Za odbudową niezależnego Trybunału Konstytucyjnego przemawia dobro obywateli i samego państwa, a nie decyzje czy opinie instytucji europejskich. A miarą jego niezależności jest zdolność do wydawania orzeczeń trudnych dla rządzących – pisze prawnik, prof. Kazimierz Ujazdowski.

Publikacja: 20.12.2025 07:04

Trybunał Konstytucyjny

Trybunał Konstytucyjny

Foto: Fotorzepa, Jakub Czermiński

W jednym z esejów Leszek Kołakowski napisał, że na końcu subtelnego filozofowania jest mądrość zwykłego człowieka. Można sądzić również, że u podstaw każdego działania powinna leżeć zrozumiała i silnie akceptowana idea. Dotyczy to także reform ustrojowych takich jak naprawa Trybunału Konstytucyjnego. Błędna idea może wypaczyć działania naprawcze.

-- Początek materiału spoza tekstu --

import Summits.MatrixMultiplication.MatrixMultiplication.Theorems.OutsiderSandwichColumnDisjoint
import HarnessLib

/-!
# Relative sign-untwisting: the gauge-fixed form of the column-disjoint no-go

Route `OutsiderSandwich` (decomposition cell `decomp-mm`, lens 4 «minimal counterexample /
extremal reduction», gen 27, kernel 7), support for the aside leaf `BlockOneIsMM`
(stmt-MatrixMultiplication-27147); cut of record untouched; theorem-only.

## Why

`OutsiderSandwichColumnDisjoint.four_pow_le_card_mul_three_pow` prices column-disjoint
certificates whose wired blocks `(i, c)` are SIGN-UNTWISTED in the ABSOLUTE sense
`τ_c (A_i X) = ε • A_i X`.  That hypothesis is not invariant under RELABELLING the blocks of a copy:
pre-twisting the `x`-leg, `A_i := τ_{c₀}`, makes block `c₀` compute `τ_{c₀}(τ_{c₀} X) · v = X · v`
— perfectly productive — while `τ_{c₀}` is not a scalar on `range A_i = M_{2^N}`
(`pretwist_not_signUntwisted`), so the absolute no-go is silent about a certificate that is the
trivial one with its blocks renamed.  The invariant notion is RELATIVE: two wired blocks `c, c'` of
the same copy read the `x`-leg «in the same orientation up to sign» iff `τ_{c+c'}` acts by a scalar
on `range A_i` (equivalently `τ_c ∘ A_i` and `τ_{c'} ∘ A_i` are proportional, `relative_iff`).

## What is proved

* `card_mul_finrank_le_of_relative` — GAUGE-FIXED CAPACITY LAW: if `τ_{c+c'}` acts by a scalar on
  `E` for all `c, c' ∈ C`, then `|C| · dim E ≤ 6^N` (translate `C` by one of its elements into the
  scalar subgroup and apply `card_mul_finrank_le`).
* `four_pow_le_card_mul_three_pow_of_relative` — the column-disjoint no-go `4^N ≤ |ι| · 3^N`
  under the relative hypothesis only; `relative_of_signUntwisted` shows it contains the absolute
  one, and `pretwist_relative` / `pretwist_not_signUntwisted` that the containment is strict.
* `exists_incoherent_copy` — EXTREMAL READING, now relabelling-invariant: a column-disjoint
  certificate with `|ι| · 3^N < 4^N` contains a copy with two wired blocks `c, c'` whose readings
  are NOT proportional (`τ_{c+c'}` is no scalar on the `x`-leg's range): one `x`-leg used in two
  essentially different orientations — the genuinely new mechanism a sub-`(4/3)^N` certificate must
  exhibit (or block sharing, `OutsiderSandwichSharedBlocks`).

## References

* M. Bläser, *Fast Matrix Multiplication*, Theory of Computing Graduate Surveys 5 (2013), §5.
  [Blaser2013]
* J.-P. Serre, *Linear Representations of Finite Groups*, GTM 42 (1977), §2.6 (fixed points and
  orbit counting). [Serre1977]
-/

noncomputable section

open scoped BigOperators Matrix

set_option linter.dupNamespace false
set_option autoImplicit false

namespace Summit.MatrixMultiplication.MatrixMultiplication.Theorems.OutsiderSandwichRelativeTwist

open Summit.MatrixMultiplication.MatrixMultiplication.Theorems.OutsiderSandwichTwistGluing
  Summit.MatrixMultiplication.MatrixMultiplication.Theorems.OutsiderSandwichTwistCapacity
  Summit.MatrixMultiplication.MatrixMultiplication.Theorems.OutsiderSandwichColumnDisjoint

universe u v

variable {N : ℕ} {K : Type u} [Field K] {ι : Type v} [Fintype ι]

/-! ## 1. The gauge-fixed capacity law -/

/-- **Gauge-fixed capacity law.**  If for all `c, c' ∈ C` the RELATIVE twist `τ_{c+c'}` acts on
the subspace `E` by a scalar, then `|C| · dim E ≤ 6^N`.  (Translate `C` by one of its elements:
the translate lies in the scalar subgroup of `E`, has the same cardinality, and
`card_mul_finrank_le` applies.) -/
theorem card_mul_finrank_le_of_relative (E : Submodule K (Matrix (Idx N) (Idx N) K))
    (C : Finset (Idx N))
    (hC : ∀ c ∈ C, ∀ c' ∈ C, ∃ ε : K, ∀ Y ∈ E, ptrans (c + c') Y = ε • Y) :
    C.card * Module.finrank K E ≤ 6 ^ N := by
  classical
  rcases C.eq_empty_or_nonempty with hCe | ⟨c₀, hc₀⟩
  · simp [hCe]
  have hinj : Function.Injective (fun c : Idx N => c + c₀) := add_left_injective c₀
  rw [← Finset.card_image_of_injective C hinj]
  refine card_mul_finrank_le E _ fun d hd => ?_
  obtain ⟨c, hc, rfl⟩ := Finset.mem_image.1 hd
  exact hC c hc c₀ hc₀

/-- The same for the range of an `x`-leg map `A`: if `τ_{c+c'} (A X) = ε • A X` for all wired
`c, c'`, then `|C| · rank A ≤ 6^N`. -/
theorem card_mul_finrank_range_le_of_relative
    (A : Matrix (Idx N) (Idx N) K →ₗ[K] Matrix (Idx N) (Idx N) K) (C : Finset (Idx N))
    (hC : ∀ c ∈ C, ∀ c' ∈ C, ∃ ε : K, ∀ X, ptrans (c + c') (A X) = ε • A X) :
    C.card * Module.finrank K (LinearMap.range A) ≤ 6 ^ N :=
  card_mul_finrank_le_of_relative _ C fun c hc c' hc' => by
    obtain ⟨ε, hε⟩ := hC c hc c' hc'
    refine ⟨ε, fun Y hY => ?_⟩
    obtain ⟨X, rfl⟩ := LinearMap.mem_range.1 hY
    exact hε X

/-! ## 2. Relative versus absolute sign-untwisting -/

/-- Absolute sign-untwisting of two blocks implies relative sign-untwisting of the pair
(`τ_{c+c'} = τ_{c'} ∘ τ_c`, product of the two scalars). -/
theorem relative_of_signUntwisted (A : Matrix (Idx N) (Idx N) K →ₗ[K] Matrix (Idx N) (Idx N) K)
    {c c' : Idx N} (hc : ∃ ε : K, ∀ X, ptrans c (A X) = ε • A X)
    (hc' : ∃ ε : K, ∀ X, ptrans c' (A X) = ε • A X) :
    ∃ ε : K, ∀ X, ptrans (c + c') (A X) = ε • A X := by
  obtain ⟨ε, hε⟩ := hc
  obtain ⟨ε', hε'⟩ := hc'
  refine ⟨ε * ε', fun X => ?_⟩
  rw [← ptrans_comp, hε X, ptrans_smul, hε' X, smul_smul, mul_comm]

/-- Relative sign-untwisting of `c, c'` says exactly that the two readings `τ_c ∘ A` and `τ_{c'} ∘ A`
are proportional. -/
theorem relative_iff (A : Matrix (Idx N) (Idx N) K →ₗ[K] Matrix (Idx N) (Idx N) K)
    (c c' : Idx N) (ε : K) :
    (∀ X, ptrans (c + c') (A X) = ε • A X) ↔ ∀ X, ptrans c (A X) = ε • ptrans c' (A X) := by
  have hcc : c' + c' = 0 := funext fun i => by
    have h : ∀ x : Fin 2, x + x = 0 := by decide
    exact h (c' i)
  constructor
  · intro h X
    have h1 := congrArg (ptrans c') (h X)
    rwa [ptrans_comp, ptrans_smul, show c + c' + c' = c by rw [add_assoc, hcc, add_zero]] at h1
  · intro h X
    have h1 := congrArg (ptrans c') (h X)
    rwa [ptrans_comp, ptrans_smul, ptrans_ptrans] at h1

/-- **The pre-twisted leg is relatively untwisted on its productive block:** for `A = τ_{c₀}` (as a
linear map) the single wired block `c₀` satisfies the relative hypothesis trivially
(`c₀ + c₀ = 0`, `τ_0 = id`, `ε = 1`). -/
theorem pretwist_relative (c₀ : Idx N) :
    ∃ T : Matrix (Idx N) (Idx N) K →ₗ[K] Matrix (Idx N) (Idx N) K,
      (∀ X, T X = ptrans c₀ X) ∧ ∃ ε : K, ∀ X, ptrans (c₀ + c₀) (T X) = ε • T X := by
  refine ⟨{ toFun := ptrans c₀, map_add' := ptrans_add c₀, map_smul' := ptrans_smul c₀ },
    fun _ => rfl, 1, fun X => ?_⟩
  have hcc : c₀ + c₀ = 0 := funext fun i => by
    have h : ∀ x : Fin 2, x + x = 0 := by decide
    exact h (c₀ i)
  rw [hcc, ptrans_zero, one_smul]

/-- **… but not absolutely sign-untwisted:** for `c₀ ≠ 0` (over a field) no scalar `ε` has
`τ_{c₀} (τ_{c₀} X) = ε • τ_{c₀} X` for all `X` — so the absolute no-go
`four_pow_le_card_mul_three_pow` does not see the relabelled trivial certificate, while
`four_pow_le_card_mul_three_pow_of_relative` does. -/
theorem pretwist_not_signUntwisted {c₀ : Idx N} (hc₀ : c₀ ≠ 0) :
    ¬ ∃ ε : K, ∀ X : Matrix (Idx N) (Idx N) K, ptrans c₀ (ptrans c₀ X) = ε • ptrans c₀ X := by
  rintro ⟨ε, hε⟩
  -- `X = 1`: `1 = ε • 1`, so `ε = 1`
  have h1 : ε = 1 := by
    have h := hε 1
    rw [ptrans_one, ptrans_one] at h
    have h' := congrFun (congrFun h 0) 0
    rw [Matrix.smul_apply, Matrix.one_apply_eq, smul_eq_mul, mul_one] at h'
    exact h'.symm
  -- then `τ_{c₀} Y = Y` for all `Y` (`Y = τ_{c₀} X`), i.e. `1 · τ_{c₀} Y · 1 = Y`: impossible
  refine ptrans_not_untwistable hc₀ (1 : Matrix (Idx N) (Idx N) K) 1 fun Y => ?_
  have h := hε (ptrans c₀ Y)
  simp only [ptrans_ptrans, h1, one_smul] at h
  rw [Matrix.one_mul, Matrix.mul_one]
  exact h

/-! ## 3. The column-disjoint no-go under relative sign-untwisting -/

/-- **CD ∧ relative-SU ⟹ `4^N ≤ B · 3^N`.**  A column-disjoint certificate (`x`-leg maps `A i`,
block `(i, c)` wired to column `col i c`, vector legs `G i c`, `H i c`, column identities `ident`)
in which any two WIRED blocks of the same copy are relatively sign-untwisted has at least
`(4/3)^N` copies.  Generalises `four_pow_le_card_mul_three_pow` (`relative_of_signUntwisted`) and is
invariant under relabelling the blocks of each copy by a translate. -/
theorem four_pow_le_card_mul_three_pow_of_relative
    (A : ι → Matrix (Idx N) (Idx N) K →ₗ[K] Matrix (Idx N) (Idx N) K)
    (col : ι → Idx N → Option (Idx N)) (G H : ι → Idx N → Matrix (Idx N) (Idx N) K)
    (ident : ∀ (d : Idx N) (X : Matrix (Idx N) (Idx N) K),
      ∑ b ∈ Finset.univ.filter (fun b : ι × Idx N => col b.1 b.2 = some d),
        G b.1 b.2 * ptrans b.2 (A b.1 X) * H b.1 b.2 = X)
    (hRel : ∀ i c c', col i c ≠ none → col i c' ≠ none →
      ∃ ε : K, ∀ X, ptrans (c + c') (A i X) = ε • A i X) :
    4 ^ N ≤ Fintype.card ι * 3 ^ N := by
  classical
  let rk : ι → ℕ := fun i => Module.finrank K (LinearMap.range (A i))
  let C : ι → Finset (Idx N) := fun i => Finset.univ.filter fun c => col i c ≠ none
  -- (1) per column
  have hcol : ∀ d : Idx N, 4 ^ N ≤
      ∑ b ∈ Finset.univ.filter (fun b : ι × Idx N => col b.1 b.2 = some d), rk b.1 :=
    fun d => four_pow_le_sum_finrank A G H _ (ident d)
  -- (2) summing over columns
  have hfib : ∀ b : ι × Idx N,
      ∑ d : Idx N, (if col b.1 b.2 = some d then rk b.1 else 0) =
        if col b.1 b.2 ≠ none then rk b.1 else 0 := by
    intro b
    cases hb : col b.1 b.2 with
    | none => simp
    | some d₀ =>
        simp only [Option.some.injEq, ne_eq, reduceCtorEq, not_false_eq_true, if_true]
        rw [Finset.sum_ite_eq Finset.univ d₀ (fun _ => rk b.1), if_pos (Finset.mem_univ _)]
  have hsum : ∑ d : Idx N,
      ∑ b ∈ Finset.univ.filter (fun b : ι × Idx N => col b.1 b.2 = some d), rk b.1 =
        ∑ i, (C i).card * rk i := by
    calc ∑ d : Idx N, ∑ b ∈ Finset.univ.filter (fun b : ι × Idx N => col b.1 b.2 = some d), rk b.1
        = ∑ d : Idx N, ∑ b : ι × Idx N, (if col b.1 b.2 = some d then rk b.1 else 0) :=
          Finset.sum_congr rfl fun d _ => Finset.sum_filter _ _
      _ = ∑ b : ι × Idx N, ∑ d : Idx N, (if col b.1 b.2 = some d then rk b.1 else 0) :=
          Finset.sum_comm
      _ = ∑ b : ι × Idx N, (if col b.1 b.2 ≠ none then rk b.1 else 0) :=
          Finset.sum_congr rfl fun b _ => hfib b
      _ = ∑ i, ∑ c : Idx N, (if col i c ≠ none then rk i else 0) :=
          Fintype.sum_prod_type _
      _ = ∑ i, (C i).card * rk i := Finset.sum_congr rfl fun i _ => by
          rw [← Finset.sum_filter, Finset.sum_const, smul_eq_mul]
  -- (3) gauge-fixed capacity law per copy
  have hcap : ∀ i, (C i).card * rk i ≤ 6 ^ N := fun i =>
    card_mul_finrank_range_le_of_relative (A i) (C i) fun c hc c' hc' =>
      hRel i c c' (Finset.mem_filter.1 hc).2 (Finset.mem_filter.1 hc').2
  have h8 : 2 ^ N * 4 ^ N ≤ Fintype.card ι * 6 ^ N := by
    calc 2 ^ N * 4 ^ N = ∑ _d : Idx N, 4 ^ N := by rw [Finset.sum_const, Finset.card_univ,
          card_Idx, smul_eq_mul]
      _ ≤ ∑ d : Idx N,
            ∑ b ∈ Finset.univ.filter (fun b : ι × Idx N => col b.1 b.2 = some d), rk b.1 :=
          Finset.sum_le_sum fun d _ => hcol d
      _ = ∑ i, (C i).card * rk i := hsum
      _ ≤ ∑ _i : ι, 6 ^ N := Finset.sum_le_sum fun i _ => hcap i
      _ = Fintype.card ι * 6 ^ N := by rw [Finset.sum_const, Finset.card_univ, smul_eq_mul]
  rw [show (6 : ℕ) ^ N = 2 ^ N * 3 ^ N by rw [← mul_pow]; norm_num, Nat.mul_left_comm] at h8
  exact Nat.le_of_mul_le_mul_left h8 (pow_pos two_pos N)

/-- **Extremal reading (relabelling-invariant): an incoherent copy.**  A column-disjoint
certificate with `|ι| · 3^N < 4^N` has a copy `i` with two wired blocks `c, c'` whose readings of
the `x`-leg are not proportional: `τ_{c+c'}` is no scalar on `range (A i)`. -/
theorem exists_incoherent_copy
    (A : ι → Matrix (Idx N) (Idx N) K →ₗ[K] Matrix (Idx N) (Idx N) K)
    (col : ι → Idx N → Option (Idx N)) (G H : ι → Idx N → Matrix (Idx N) (Idx N) K)
    (ident : ∀ (d : Idx N) (X : Matrix (Idx N) (Idx N) K),
      ∑ b ∈ Finset.univ.filter (fun b : ι × Idx N => col b.1 b.2 = some d),
        G b.1 b.2 * ptrans b.2 (A b.1 X) * H b.1 b.2 = X)
    (hlt : Fintype.card ι * 3 ^ N < 4 ^ N) :
    ∃ i c c', col i c ≠ none ∧ col i c' ≠ none ∧
      ∀ ε : K, ∃ X, ptrans (c + c') (A i X) ≠ ε • A i X := by
  by_contra h
  simp only [not_exists, not_and, not_forall, ne_eq, not_not] at h
  exact absurd (four_pow_le_card_mul_three_pow_of_relative A col G H ident
    fun i c c' hc hc' => h i c c' hc hc') (not_le.2 hlt)

end Summit.MatrixMultiplication.MatrixMultiplication.Theorems.OutsiderSandwichRelativeTwist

Za błędną ideę uważam traktowanie ostatniego wyroku TSUE przeciwko Polsce jako zasadniczego argumentu za naprawą Trybunału Konstytucyjnego. Jest to ścieżka, która z góry pomniejsza legitymację działań naprawczych i zaufanie obywateli do sądu konstytucyjnego.  Za odbudową niezależnego TK przemawia bowiem dobro obywateli i samego państwa, a nie decyzje czy opinie instytucji europejskich. Wartość sądu konstytucyjnego polega na ochronie praw jednostki, stabilizowaniu państwa i  strzeżeniu prymatu konstytucji wobec prawa „zewnętrznego”.  W przypadku Polski prymatu konstytucji nad prawem europejskim, który był – co warto przypomnieć – honorowany przed destrukcją TK na przełomie 2015 i 2016 r.  a nie decyzje czy opinie instytucji europejskich

Aspekt dobra samej UE

Trybunał Sprawiedliwości Unii Europejskiej w Luksemburgu w procesie z wniosku Komisji Europejskiej uznał obsadę sądu i wybór prezes Przyłębskiej za naruszające wartości i reguły prawa europejskiego. Ta część wyroku jest zgodna z krytyką destrukcji działań PiS-u, która została przeprowadzona z punktu widzenia respektu dla polskiej konstytucji. Wypada zauważyć, że wyrok TSUE nie był potrzebny dla dokonania tych ustaleń. Problem w tym, że TSUE wykorzystał sprawę przeciwko Polsce do forsowania radykalnej tezy o prymacie prawa europejskiego nad całym prawodawstwem państwowym, także konstytucjami państw członkowskich.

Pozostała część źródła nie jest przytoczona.